Sein erstes Album bei Geffen war Tenku (1986) und man kann, obwohl in seinem Studio in Japan aufgenommen, bereits erste leichte Änderungen im Stil feststellen. Das nächste Album The Light of the Spirit (1987), an dem er mit vielen US-amerikanischen Musikern zusammenarbeitete, stellte stilistisch einen deutlichen Bruch zur vorhergehenden Musik dar. 1987 tourte er zum ersten Mal durch die USA, 1989 gab es die erste Europa-Tournee.

Der Anfang der 1990er Jahre brachte weitere Veränderungen. Zum einen trennte er sich von seiner Frau, da er viel Zeit in den USA verbrachte, sie aber in Japan bleiben wollte. Zum anderen zog er von seinem Bauernhaus in den japanischen Alpen wieder in einen abgelegenen Ort, wenn auch auf einem anderen Kontinent. Er zog in die USA, wie er selber in einem Interview sagte, damals die Spitze des Entertainments, in den kleinen Ort Ward bei Boulder/Colorado. Dort richtete er auf einem großen Grundstück mit See neben seinem Haus auch ein großes Studio namens „Mochi House“ ein. Das Bauernhaus in Japan verkaufte er nicht, es ist weiterhin in seinem Besitz.

In den USA fühlte er sich freier, musikalische Eindrücke aus anderen Stilen und von anderen Musikern in seine Musik einfließen zu lassen. Neben dem größeren amerikanischen Absatzmarkt dürfte das einer der Hauptgründe für seinen Umzug in die USA gewesen sein, auch wenn er immer noch sehr seiner japanischen Heimat verbunden ist.

1994 wechselte Kitarō zu Domo Records, einer Plattfirma, die 1993 von dem japanischen Amuse-Manager Eiichi Naito in Los Angeles gegründet wurde. Kitarō war der erste Künstler, den Domo unter Vertrag nahm und ist bis heute der wichtigste in ihrem Portfolio.

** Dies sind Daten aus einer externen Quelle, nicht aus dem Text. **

import Summits.Ventures.PercRepro.RLSRuleKFourDemand
import Summits.Ventures.PercRepro.RLSZeroWorldT1E
import Summits.Ventures.PercRepro.RLSZeroWorldT0K
import Summits.Ventures.PercRepro.RLSPlanesT2_2
import Summits.Ventures.PercRepro.RLSPlanesT3_1
import Summits.Ventures.PercRepro.RLSSmallP

/-!
# C-025 at q = 3: `R₃⁺` on the `K₄`-plane at EVERY type on the core (night-3, gen 4)

The binding plane of the lane (mine-4 4785).  `t = 0`: all four lines charged, `U0.t0_k4` (demand `38`); `t = 1`:
`W1.t1_k4` (demand `37`); `t = 2`: no loss, demand `31`, `U2.Planes2.plane15_t2` (`n ≥ 6`), `SmallP.plane15_t2_n5`,
and at `n = 4` (`p = 8`) the EXACT shares `ρ₃(B′)/(C(b + x, 3) − #lines in B′)` evaluated exactly
(`kFour_supply_exact`; the crude form is `1.7 %` short there — the landed census cell `Cells.k4_t2_p8`);
`t = 3`: demand `12`, `U3.Planes1.plane15_t3`; `t ≥ 4`: no demand.

**`perFlat_kFour_all`**: on `Core M (n + 4)`, `n ≥ 4`, every `K₄`-plane satisfies the per-flat inequality of `R₃⁺`.
Imports `RLSRuleKFourDemand`, `RLSZeroWorldT1E`, `RLSZeroWorldT0K`, the landed tables `RLSPlanesT2_2`, `RLSPlanesT3_1`,
`RLSSmallP`.  Axioms: standard.
-/

open scoped Matroid

namespace PercRepro

namespace NightThree

open Finset ThmH PerFlat

variable {α : Type*} [DecidableEq α] {M : Matroid α} [M.Finite]

/-! ### The exact-share accounting (no loss) -/

open scoped Classical in
/-- **The exact accounting of the `K₄`-plane with no loss**: `16·Σ 1/C(3+x,3) + 12·Σ 3/(C(4+x,3) − 1) + 3·Σ 4/C(4+x,3)
+ 6·Σ 8/(C(5+x,3) − 2) + Σ 1 ≤ Σ_{S ∈ Yq} w⁺(G, S)`. -/
theorem kFour_supply_exact {p : ℕ} (hc : Core M p) {G K : Finset α} {L : Finset (Finset α)} {n : ℕ}
    (hG : G ∈ flatsQ M 3) (h : KFour M G L) (hKsub : K ⊆ gr M \ G) (hKind : M.Indep (K : Set α))
    (hemp : ∀ ℓ ∈ L, coplanarTriples M ℓ K = ∅) :
    16 * (∑ X ∈ witnessFamily K n, 1 / (((3 + X.card).choose 3 : ℕ) : ℚ))
    + 12 * (∑ X ∈ witnessFamily K n, 3 / ((((4 + X.card).choose 3 : ℕ) : ℚ) - 1))
    + 3 * (∑ X ∈ witnessFamily K n, 4 / (((4 + X.card).choose 3 : ℕ) : ℚ))
    + 6 * (∑ X ∈ witnessFamily K n, 8 / ((((5 + X.card).choose 3 : ℕ) : ℚ) - 2))
    + (∑ _X ∈ witnessFamily K n, (1 : ℚ))
    ≤ ∑ S ∈ Yq M (n + 4) 3, wPlus M G S := by
  obtain ⟨hmem3, h𝔅rank, hd34, hd5, hd6, hc3, hc4, hc5⟩ := kFour_family hc hG h
  have hdep := depTriples_eq_of_kFour h
  have h' := h
  obtain ⟨hGc, hLc, hL, hdeg, hind⟩ := h
  have hKG : Disjoint K G := by
    rw [Finset.disjoint_left]
    intro x hxK hxG
    have := hKsub hxK
    rw [Finset.mem_sdiff] at this
    exact this.2 hxG
  have hgood : ∀ X, ∀ ℓ ∈ depTriples M G, GoodWitness M ℓ K X := by
    intro X ℓ hℓ C hC
    rw [hdep] at hℓ
    rw [hemp ℓ hℓ] at hC
    exact absurd hC (Finset.notMem_empty C)
  -- the exact share function
  set f : Finset α → Finset α → ℚ := fun B X =>
    if B.card ≤ 5 then (rho3 M B : ℚ) / ((((B.card + X.card).choose 3 : ℕ) : ℚ) - ((L.filter (fun ℓ => ℓ ⊆ B)).card : ℚ))
    else 1 with hf
  have hdepB : ∀ B ⊆ G, ((B.powersetCard 3).filter (fun (T : Finset α) => ¬ M.Indep (T : Set α))).card =
      (L.filter (fun ℓ => ℓ ⊆ B)).card := by
    intro B hB
    congr 1
    ext T
    simp only [Finset.mem_filter, Finset.mem_powersetCard]
    constructor
    · rintro ⟨⟨hTB, hTc⟩, hdep'⟩
      have : T ∈ depTriples M G := by
        unfold depTriples; rw [Finset.mem_filter, Finset.mem_powersetCard]; exact ⟨⟨hTB.trans hB, hTc⟩, hdep'⟩
      rw [hdep] at this
      exact ⟨this, hTB⟩
    · rintro ⟨hT, hTB⟩
      obtain ⟨_, hTc, hTr⟩ := hL T hT
      exact ⟨⟨hTB, hTc⟩, not_indep_of_eRk_two_card_three hTr hTc⟩
  have hsup := supply_ge_of_family hG h𝔅rank hKsub hKind n f (fun B hB X hX => by
    obtain ⟨hXK, _, _⟩ := mem_witnessFamily hX
    have hXind : M.Indep (X : Set α) := hKind.subset (Finset.coe_subset.2 hXK)
    have hXG : Disjoint X G := Finset.disjoint_of_subset_left hXK hKG
    have hBG := (h𝔅rank B hB).1
    rw [hf]
    dsimp only
    by_cases h5 : B.card ≤ 5
    · rw [if_pos h5]
      have hw := wPlus_ge_of_good_exact hc hG hBG h5 hXind hXG hXK (fun ℓ hℓ _ => hgood X ℓ hℓ)
      rw [hdepB B hBG] at hw
      exact hw
    · rw [if_neg h5]
      have hB6 : B.card = 6 := by
        have := Finset.card_le_card hBG; omega
      exact le_of_eq (wPlus_eq_one_of_six_good hc hG hBG hB6 hXind hXG hXK (fun ℓ hℓ _ => hgood X ℓ hℓ)).symm)
  refine le_trans ?_ hsup
  -- the pieces
  have h3 : ∑ B ∈ (G.powersetCard 3).filter (fun T => T ∉ L), ∑ X ∈ witnessFamily K n, f B X =
      16 * (∑ X ∈ witnessFamily K n, 1 / (((3 + X.card).choose 3 : ℕ) : ℚ)) := by
    have hv : ∀ B ∈ (G.powersetCard 3).filter (fun T => T ∉ L), ∑ X ∈ witnessFamily K n, f B X =
        ∑ X ∈ witnessFamily K n, 1 / (((3 + X.card).choose 3 : ℕ) : ℚ) := by
      intro B hB
      obtain ⟨hBG, hBc, hnl, _⟩ := hmem3 B hB
      have hj : (L.filter (fun ℓ => ℓ ⊆ B)).card = 0 := by
        rw [Finset.card_eq_zero, Finset.filter_eq_empty_iff]; exact hnl
      have hr := rho3_eq_of_kFour h' hBG
      rw [hj, hBc, Nat.choose_self] at hr
      apply Finset.sum_congr rfl
      intro X _
      rw [hf]; dsimp only
      rw [if_pos (by omega), hj, hBc, show rho3 M B = 1 by omega]
      simp
    rw [Finset.sum_congr rfl hv, Finset.sum_const, hc3, nsmul_eq_mul]; norm_num
  have h4 : ∑ B ∈ G.powersetCard 4, ∑ X ∈ witnessFamily K n, f B X =
      12 * (∑ X ∈ witnessFamily K n, 3 / ((((4 + X.card).choose 3 : ℕ) : ℚ) - 1))
      + 3 * (∑ X ∈ witnessFamily K n, 4 / (((4 + X.card).choose 3 : ℕ) : ℚ)) := by
    have hv : ∀ B ∈ G.powersetCard 4, ∑ X ∈ witnessFamily K n, f B X =
        (if ∃ ℓ ∈ L, ℓ ⊆ B then ∑ X ∈ witnessFamily K n, 3 / ((((4 + X.card).choose 3 : ℕ) : ℚ) - 1)
          else ∑ X ∈ witnessFamily K n, 4 / (((4 + X.card).choose 3 : ℕ) : ℚ)) := by
      intro B hB
      obtain ⟨hBG, hBc⟩ := Finset.mem_powersetCard.1 hB
      have hj1 := lines_subset_four_kFour hc hG h' hBG hBc
      have hr := rho3_eq_of_kFour h' hBG
      rw [hBc, show Nat.choose 4 3 = 4 by norm_num [Nat.choose]] at hr
      by_cases hex : ∃ ℓ ∈ L, ℓ ⊆ B
      · rw [if_pos hex]
        have hj : (L.filter (fun ℓ => ℓ ⊆ B)).card = 1 := by
          obtain ⟨ℓ, hℓ, hl⟩ := hex
          have : 0 < (L.filter (fun ℓ => ℓ ⊆ B)).card := Finset.card_pos.2 ⟨ℓ, Finset.mem_filter.2 ⟨hℓ, hl⟩⟩
          omega
        rw [hj] at hr
        apply Finset.sum_congr rfl
        intro X _
        rw [hf]; dsimp only
        rw [if_pos (by omega), hj, hBc, show rho3 M B = 3 by omega]
        norm_num
      · rw [if_neg hex]
        have hj : (L.filter (fun ℓ => ℓ ⊆ B)).card = 0 := by
          rw [Finset.card_eq_zero, Finset.filter_eq_empty_iff]
          intro ℓ hℓ hl; exact hex ⟨ℓ, hℓ, hl⟩
        rw [hj] at hr
        apply Finset.sum_congr rfl
        intro X _
        rw [hf]; dsimp only
        rw [if_pos (by omega), hj, hBc, show rho3 M B = 4 by omega]
        norm_num
    rw [Finset.sum_congr rfl hv, ← Finset.sum_filter_add_sum_filter_not (G.powersetCard 4) (fun B => ∃ ℓ ∈ L, ℓ ⊆ B),
      Finset.sum_congr rfl (fun B hB => if_pos (Finset.mem_filter.1 hB).2),
      Finset.sum_congr rfl (fun B hB => if_neg (Finset.mem_filter.1 hB).2),
      Finset.sum_const, Finset.sum_const, card_lined_four_kFour hc hG h']
    have hrest : ((G.powersetCard 4).filter (fun B => ¬ ∃ ℓ ∈ L, ℓ ⊆ B)).card = 3 := by
      have := Finset.card_filter_add_card_filter_not (s := G.powersetCard 4) (fun B => ∃ ℓ ∈ L, ℓ ⊆ B)
      rw [card_lined_four_kFour hc hG h', hc4] at this
      omega
    rw [hrest]
    simp only [nsmul_eq_mul]
    push_cast
    ring
  have h5 : ∑ B ∈ G.powersetCard 5, ∑ X ∈ witnessFamily K n, f B X =
      6 * (∑ X ∈ witnessFamily K n, 8 / ((((5 + X.card).choose 3 : ℕ) : ℚ) - 2)) := by
    have hv : ∀ B ∈ G.powersetCard 5, ∑ X ∈ witnessFamily K n, f B X =
        ∑ X ∈ witnessFamily K n, 8 / ((((5 + X.card).choose 3 : ℕ) : ℚ) - 2) := by
      intro B hB
      obtain ⟨hBG, hBc⟩ := Finset.mem_powersetCard.1 hB
      have hj := card_lines_in_five_kFour h' hBG hBc
      have hr := rho3_eq_of_kFour h' hBG
      rw [hBc, hj, show Nat.choose 5 3 = 10 by norm_num [Nat.choose]] at hr
      apply Finset.sum_congr rfl
      intro X _
      rw [hf]; dsimp only
      rw [if_pos (by omega), hj, hBc, show rho3 M B = 8 by omega]
      norm_num
    rw [Finset.sum_congr rfl hv, Finset.sum_const, hc5, nsmul_eq_mul]; norm_num
  have h6 : ∑ X ∈ witnessFamily K n, f G X = ∑ _X ∈ witnessFamily K n, (1 : ℚ) := by
    apply Finset.sum_congr rfl; intro X _; rw [hf]; dsimp only; rw [if_neg (by omega)]
  rw [Finset.sum_union hd6, Finset.sum_union hd5, Finset.sum_union hd34, Finset.sum_singleton, h3, h4, h5, h6]
  linarith

end NightThree

end PercRepro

Mitte der 1990er Jahre heiratete er die japanische Musikerin Keiko Matsubara, die bereits auf mehreren Alben und Konzerten von ihm mitgespielt hatte.

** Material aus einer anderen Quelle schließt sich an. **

import Literature.NumberTheory.ConnesConsani2021.ScalingOperator
import Literature.NumberTheory.ConnesConsani2021.ProlateProjections
import HarnessLib

/-!
# Connes–Consani 2021, Prop. 2.2 (iii) in Hilbert–Schmidt form — adapter (RH-FREE, theorems only)

LABEL (line 1): **RH-FREE corpus literature**, bookkeeping between two typings of the same printed
statement; bears_on: W-C/W-P (apex input (A), discharge path D6/W1 of `cc/ASSIGNMENTS.md`); WHAT THIS
IS NOT: any claim about RH; nothing here bears on the truth of RH.

A. Connes, C. Consani, *Weil positivity and trace formula, the archimedean place*, Selecta Math. (N.S.)
27 (2021) 77 = arXiv:2006.13771 [bib: `ConnesConsani2021`], §2 Prop. 2.2 (iii) (= arXiv Prop. 10
(iii), p. 10): "`Tr(ϑ(f)PP̂P) = ∫₀^∞ f(ρ⁻¹)(δ(ρ) − τ(ρ))d*ρ`" (`= L(f)`, Cor. 2.3).  The statement layer
`SchwartzKernels.lean` types it (for `f = g ∗ g*`) as an `IsLUB` over finite orthonormal families of
`P̂L²(ℝ)_ev = soninSpace 0 1` of the partial sums `Σ_i Re⟨Pξ_i | ϑ(f) Pξ_i⟩` (`CC2021_prop_2_2_iii`).
The Hilbert–Schmidt bookkeeping of `Literature/Analysis/OperatorTheory/HilbertSchmidtPartialSums.lean`
(seat O4a) and the operators `ϑ(g) = scalingOp g` (`ScalingOperator.lean`), `P = outerProj`
(`ProlateProjections.lean`) let us restate it, EQUIVALENTLY and with proof, as the convergence of the
Hilbert–Schmidt series `Σ_k ‖ϑ(g)* P b_k‖²` to `Re L(g ∗ g*)` along ANY Hilbert basis `(b_k)` of
`soninSpace 0 1` — the form consumed by the D6 composition
(`sum_re_soninTraceForm_le_of_decomposition`, hypothesis `hL`, up to the §4 identity `P̂|_{ev} = P_{S(0,1)}`).

* `soninTraceForm_congr_ae` — the statement layer's plain-function form only depends on a.e. classes;
* `re_soninTraceForm_autocorr_cutoffP` — `Re⟨Pξ | ϑ(g∗g*) Pξ⟩ = ‖ϑ(g)† (outerProj ξ)‖²`;
* `CC2021_prop_2_2_iii.hasSum_norm_sq` (⇒, every Hilbert basis), `prop_2_2_iii_of_hasSum` (⇐, one
  basis suffices), `CC2021_prop_2_2_iii_iff_hasSum`.

No new definition, no named fact.
-/

noncomputable section

open _root_.MeasureTheory Complex Set
open scoped Real ComplexConjugate InnerProductSpace

namespace Literature.NumberTheory.ConnesConsani2021

open Literature.NumberTheory.LFunctions Literature.Analysis.OperatorTheory

/-- The matrix coefficient `⟨ξ | ϑ(e^τ) η⟩` of the statement layer only depends on the a.e. classes of
`ξ, η` (dilations preserve Lebesgue-null sets); local copy of the lemma of
`ArchimedeanTraceFormulaProofs` (not imported here to keep this adapter below Thm. 4.7's files).
[cite: ConnesConsani2021, §4 eq. (40) p. 15] -/
private theorem scalingCoeff_congr_ae' {ξ ξ' η η' : ℝ → ℂ} (hξ : ξ =ᵐ[volume] ξ') (hη : η =ᵐ[volume] η')
    (τ : ℝ) : scalingCoeff ξ η τ = scalingCoeff ξ' η' τ := by
  unfold scalingCoeff
  refine integral_congr_ae ?_
  have hη' : (fun v : ℝ => η (Real.exp (-τ) • v)) =ᵐ[volume] fun v => η' (Real.exp (-τ) • v) :=
    ae_eq_comp_smul (V := ℝ) hη (Real.exp_pos (-τ)).ne'
  filter_upwards [hξ, hη'] with v h1 h2
  simp only [smul_eq_mul] at h2
  rw [h1, h2]

/-- `⟨ξ | ϑ(f) ξ⟩ = soninTraceForm k ξ` only depends on the a.e. class of `ξ`.
[cite: ConnesConsani2021, Prop. 2.2 (iii) p. 10 (proof)] -/
theorem soninTraceForm_congr_ae (k : ℝ → ℂ) {ξ ξ' : ℝ → ℂ} (h : ξ =ᵐ[volume] ξ') :
    soninTraceForm k ξ = soninTraceForm k ξ' := by
  unfold soninTraceForm
  refine integral_congr_ae (Filter.Eventually.of_forall fun τ => ?_)
  simp only [scalingCoeff_congr_ae' h h τ]

/-- **One term of `Tr(ϑ(f)PP̂P)`**: for `f = g ∗ g*` (`g ∈ L¹`) and `ξ ∈ L²(ℝ)`,
`Re⟨Pξ | ϑ(f) Pξ⟩ = ‖ϑ(g)† (P ξ)‖²`, with the statement layer's function-level `P = cutoffP` on the left
and the operators `outerProj`, `scalingOp g` on the right (`outerProj_coeFn`,
`re_soninTraceForm_autocorr`). [cite: ConnesConsani2021, Prop. 2.2 (iii) p. 10; Cor. 2.3 (i) p. 11 (proof)] -/
theorem re_soninTraceForm_autocorr_cutoffP {g : ℝ → ℂ} (hg : Integrable g)
    (ξ : Lp ℂ 2 (volume : Measure ℝ)) :
    (soninTraceForm (weilConv g (weilReflect g)) (cutoffP (ξ : ℝ → ℂ))).re =
      ‖ContinuousLinearMap.adjoint (scalingOp g) (outerProj ξ)‖ ^ 2 := by
  rw [soninTraceForm_congr_ae _ (outerProj_coeFn ξ).symm, re_soninTraceForm_autocorr hg]

/-- The set of partial sums in `CC2021_prop_2_2_iii` is the set of Hilbert–Schmidt partial sums of
`T = ϑ(g)† ∘ P` over finite orthonormal families of `soninSpace 0 1`.
[cite: ConnesConsani2021, Prop. 2.2 (iii) p. 10] -/
theorem setOf_partialSums_eq {g : ℝ → ℂ} (hg : Integrable g) :
    {s : ℝ | ∃ (n : ℕ) (ξ : Fin n → Lp ℂ 2 (volume : Measure ℝ)),
        Orthonormal ℂ ξ ∧ (∀ i, ξ i ∈ soninSpace 0 1) ∧
          s = ∑ i, (soninTraceForm (weilConv g (weilReflect g)) (cutoffP (ξ i : ℝ → ℂ))).re} =
      {s : ℝ | ∃ (n : ℕ) (v : Fin n → Lp ℂ 2 (volume : Measure ℝ)),
        Orthonormal ℂ v ∧ (∀ i, v i ∈ soninSpace 0 1) ∧
          s = ∑ i, ‖(ContinuousLinearMap.adjoint (scalingOp g) ∘L outerProj) (v i)‖ ^ 2} := by
  ext s
  simp only [Set.mem_setOf_eq, ContinuousLinearMap.comp_apply, re_soninTraceForm_autocorr_cutoffP hg]

/-- **Prop. 2.2 (iii) ⇒ the Hilbert–Schmidt series converges along EVERY Hilbert basis of
`P̂L²(ℝ)_ev = soninSpace 0 1`**: `Σ_k ‖ϑ(g)† P b_k‖² = Re L(g ∗ g*)` (`L = traceL = W_∞ + D`).
PROVED (`hasSum_norm_sq_apply_of_isLUB`). [cite: ConnesConsani2021, §2 Prop. 2.2 (iii) (= arXiv Prop. 10 (iii)) p. 10] -/
theorem CC2021_prop_2_2_iii.hasSum_norm_sq (h : CC2021_prop_2_2_iii) {g : ℝ → ℂ} (hg : IsWeilTest g)
    {ι : Type*} (b : HilbertBasis ι ℂ (soninSpace 0 1)) :
    HasSum (fun k => ‖ContinuousLinearMap.adjoint (scalingOp g)
        (outerProj (b k : Lp ℂ 2 (volume : Measure ℝ)))‖ ^ 2)
      (traceL (weilConv g (weilReflect g))).re := by
  have hgi : Integrable g := hg.1.continuous.integrable_of_hasCompactSupport hg.2
  set T : Lp ℂ 2 (volume : Measure ℝ) →L[ℂ] Lp ℂ 2 (volume : Measure ℝ) :=
    ContinuousLinearMap.adjoint (scalingOp g) ∘L outerProj with hT
  have hL : IsLUB {s : ℝ | ∃ (n : ℕ) (v : Fin n → Lp ℂ 2 (volume : Measure ℝ)),
      Orthonormal ℂ v ∧ (∀ i, v i ∈ soninSpace 0 1) ∧ s = ∑ i, ‖T (v i)‖ ^ 2}
      (traceL (weilConv g (weilReflect g))).re := by
    rw [hT, ← setOf_partialSums_eq hgi]
    exact h g hg
  have key := hasSum_norm_sq_apply_of_isLUB b T hL
  simpa only [hT, ContinuousLinearMap.comp_apply] using key

/-- A Hilbert basis of a subspace, read in the ambient space, is orthonormal. [cite: ConnesConsani2021, Prop. 2.2 (iii) p. 10] -/
private theorem orthonormal_coe_hilbertBasis' {ι : Type*} {V : Submodule ℂ (Lp ℂ 2 (volume : Measure ℝ))}
    (bV : HilbertBasis ι ℂ V) : Orthonormal ℂ fun k => (bV k : Lp ℂ 2 (volume : Measure ℝ)) := by
  classical
  have h := bV.orthonormal
  rw [orthonormal_iff_ite] at h ⊢
  intro i j
  rw [← Submodule.coe_inner]
  exact h i j

/-- **The Hilbert–Schmidt series along ONE Hilbert basis ⇒ Prop. 2.2 (iii) (the `IsLUB` typing)**: the
supremum of the partial sums over all finite orthonormal families of `soninSpace 0 1` is the sum of the
series (every family is dominated, `sum_norm_sq_apply_le_of_hasSum`; basis partial sums are such
families).  PROVED. [cite: ConnesConsani2021, §2 Prop. 2.2 (iii) (= arXiv Prop. 10 (iii)) p. 10] -/
theorem prop_2_2_iii_of_hasSum
    (H : ∀ g : ℝ → ℂ, IsWeilTest g → ∃ (ι : Type) (b : HilbertBasis ι ℂ (soninSpace 0 1)),
      HasSum (fun k => ‖ContinuousLinearMap.adjoint (scalingOp g)
          (outerProj (b k : Lp ℂ 2 (volume : Measure ℝ)))‖ ^ 2)
        (traceL (weilConv g (weilReflect g))).re) :
    CC2021_prop_2_2_iii := by
  classical
  intro g hg
  have hgi : Integrable g := hg.1.continuous.integrable_of_hasCompactSupport hg.2
  obtain ⟨ι, b, hb⟩ := H g hg
  rw [setOf_partialSums_eq hgi]
  set T : Lp ℂ 2 (volume : Measure ℝ) →L[ℂ] Lp ℂ 2 (volume : Measure ℝ) :=
    ContinuousLinearMap.adjoint (scalingOp g) ∘L outerProj with hT
  have hb' : HasSum (fun k => ‖T (b k : Lp ℂ 2 (volume : Measure ℝ))‖ ^ 2)
      (traceL (weilConv g (weilReflect g))).re := by
    simpa only [hT, ContinuousLinearMap.comp_apply] using hb
  constructor
  · rintro s ⟨n, v, hv, hvV, rfl⟩
    exact sum_norm_sq_apply_le_of_hasSum b T hb' hv hvV Finset.univ
  · intro M hM
    have hpart : ∀ u : Finset ι, ∑ k ∈ u, ‖T (b k : Lp ℂ 2 (volume : Measure ℝ))‖ ^ 2 ≤ M := by
      intro u
      refine hM ⟨Fintype.card u, fun i => (b ((Fintype.equivFin u).symm i : ι) : Lp ℂ 2 (volume : Measure ℝ)),
        ?_, ?_, ?_⟩
      · exact (orthonormal_coe_hilbertBasis' b).comp _
          (Subtype.val_injective.comp (Fintype.equivFin u).symm.injective)
      · exact fun i => Submodule.coe_mem _
      · rw [← Finset.sum_coe_sort u, ← (Fintype.equivFin u).symm.sum_comp]
    rw [← hb'.tsum_eq]
    exact Real.tsum_le_of_sum_le (fun k => sq_nonneg _) hpart

/-- **Prop. 2.2 (iii), the two typings are equivalent**: the `IsLUB` statement of `SchwartzKernels.lean`
holds iff, for every test function `g`, the Hilbert–Schmidt series `Σ_k ‖ϑ(g)† P b_k‖²` converges to
`Re L(g ∗ g*)` along some (equivalently, by `hasSum_norm_sq_apply_of_hasSum_of_mem`, every) Hilbert
basis of `soninSpace 0 1`.  PROVED. [cite: ConnesConsani2021, §2 Prop. 2.2 (iii) (= arXiv Prop. 10 (iii)) p. 10] -/
theorem CC2021_prop_2_2_iii_iff_hasSum :
    CC2021_prop_2_2_iii ↔
      ∀ g : ℝ → ℂ, IsWeilTest g → ∃ (ι : Type) (b : HilbertBasis ι ℂ (soninSpace 0 1)),
        HasSum (fun k => ‖ContinuousLinearMap.adjoint (scalingOp g)
            (outerProj (b k : Lp ℂ 2 (volume : Measure ℝ)))‖ ^ 2)
          (traceL (weilConv g (weilReflect g))).re := by
  refine ⟨fun h g hg => ?_, prop_2_2_iii_of_hasSum⟩
  obtain ⟨w, b, -⟩ := exists_hilbertBasis ℂ (soninSpace 0 1)
  exact ⟨w, b, h.hasSum_norm_sq hg b⟩

/-- Consequence for Cor. 2.3 (i) in operator language: under Prop. 2.2 (iii), `Re L(g ∗ g*)` is a sum of
squares, hence `≥ 0` (cf. `cor_2_3_i_of_prop_2_2_iii`). [cite: ConnesConsani2021, §2 Cor. 2.3 (i) p. 11 (proof)] -/
theorem CC2021_prop_2_2_iii.traceL_re_nonneg (h : CC2021_prop_2_2_iii) {g : ℝ → ℂ} (hg : IsWeilTest g) :
    0 ≤ (traceL (weilConv g (weilReflect g))).re := by
  obtain ⟨w, b, -⟩ := exists_hilbertBasis ℂ (soninSpace 0 1)
  exact (h.hasSum_norm_sq hg b).nonneg fun k => sq_nonneg _

end Literature.NumberTheory.ConnesConsani2021

end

Nach einem heftigen Schneesturm 2004/2005, der sein Haus von der Zivilisation abschnitt, machten sich Kitarō und seine Frau Gedanken über die einsame Lage ihres Hauses. Sie fanden ihre neue Bleibe in Sebastopol in Nordkalifornien. Dort richtete er sein neues Studio „Mochi 2“ ein. Das Haus und Studio in Ward wurde verkauft.

Kitarō hat bis heute viele Millionen Tonträger verkauft, er wurde mehrfach für einen Grammy nominiert und erhielt 1994 sogar einen Golden Globe Award für den Soundtrack zum Film „Heaven & Earth“ von Oliver Stone. Seine größte musikalische Auszeichnung war der Gewinn des Grammy 2001 in der Kategorie „New Age“ für sein Album Thinking of You.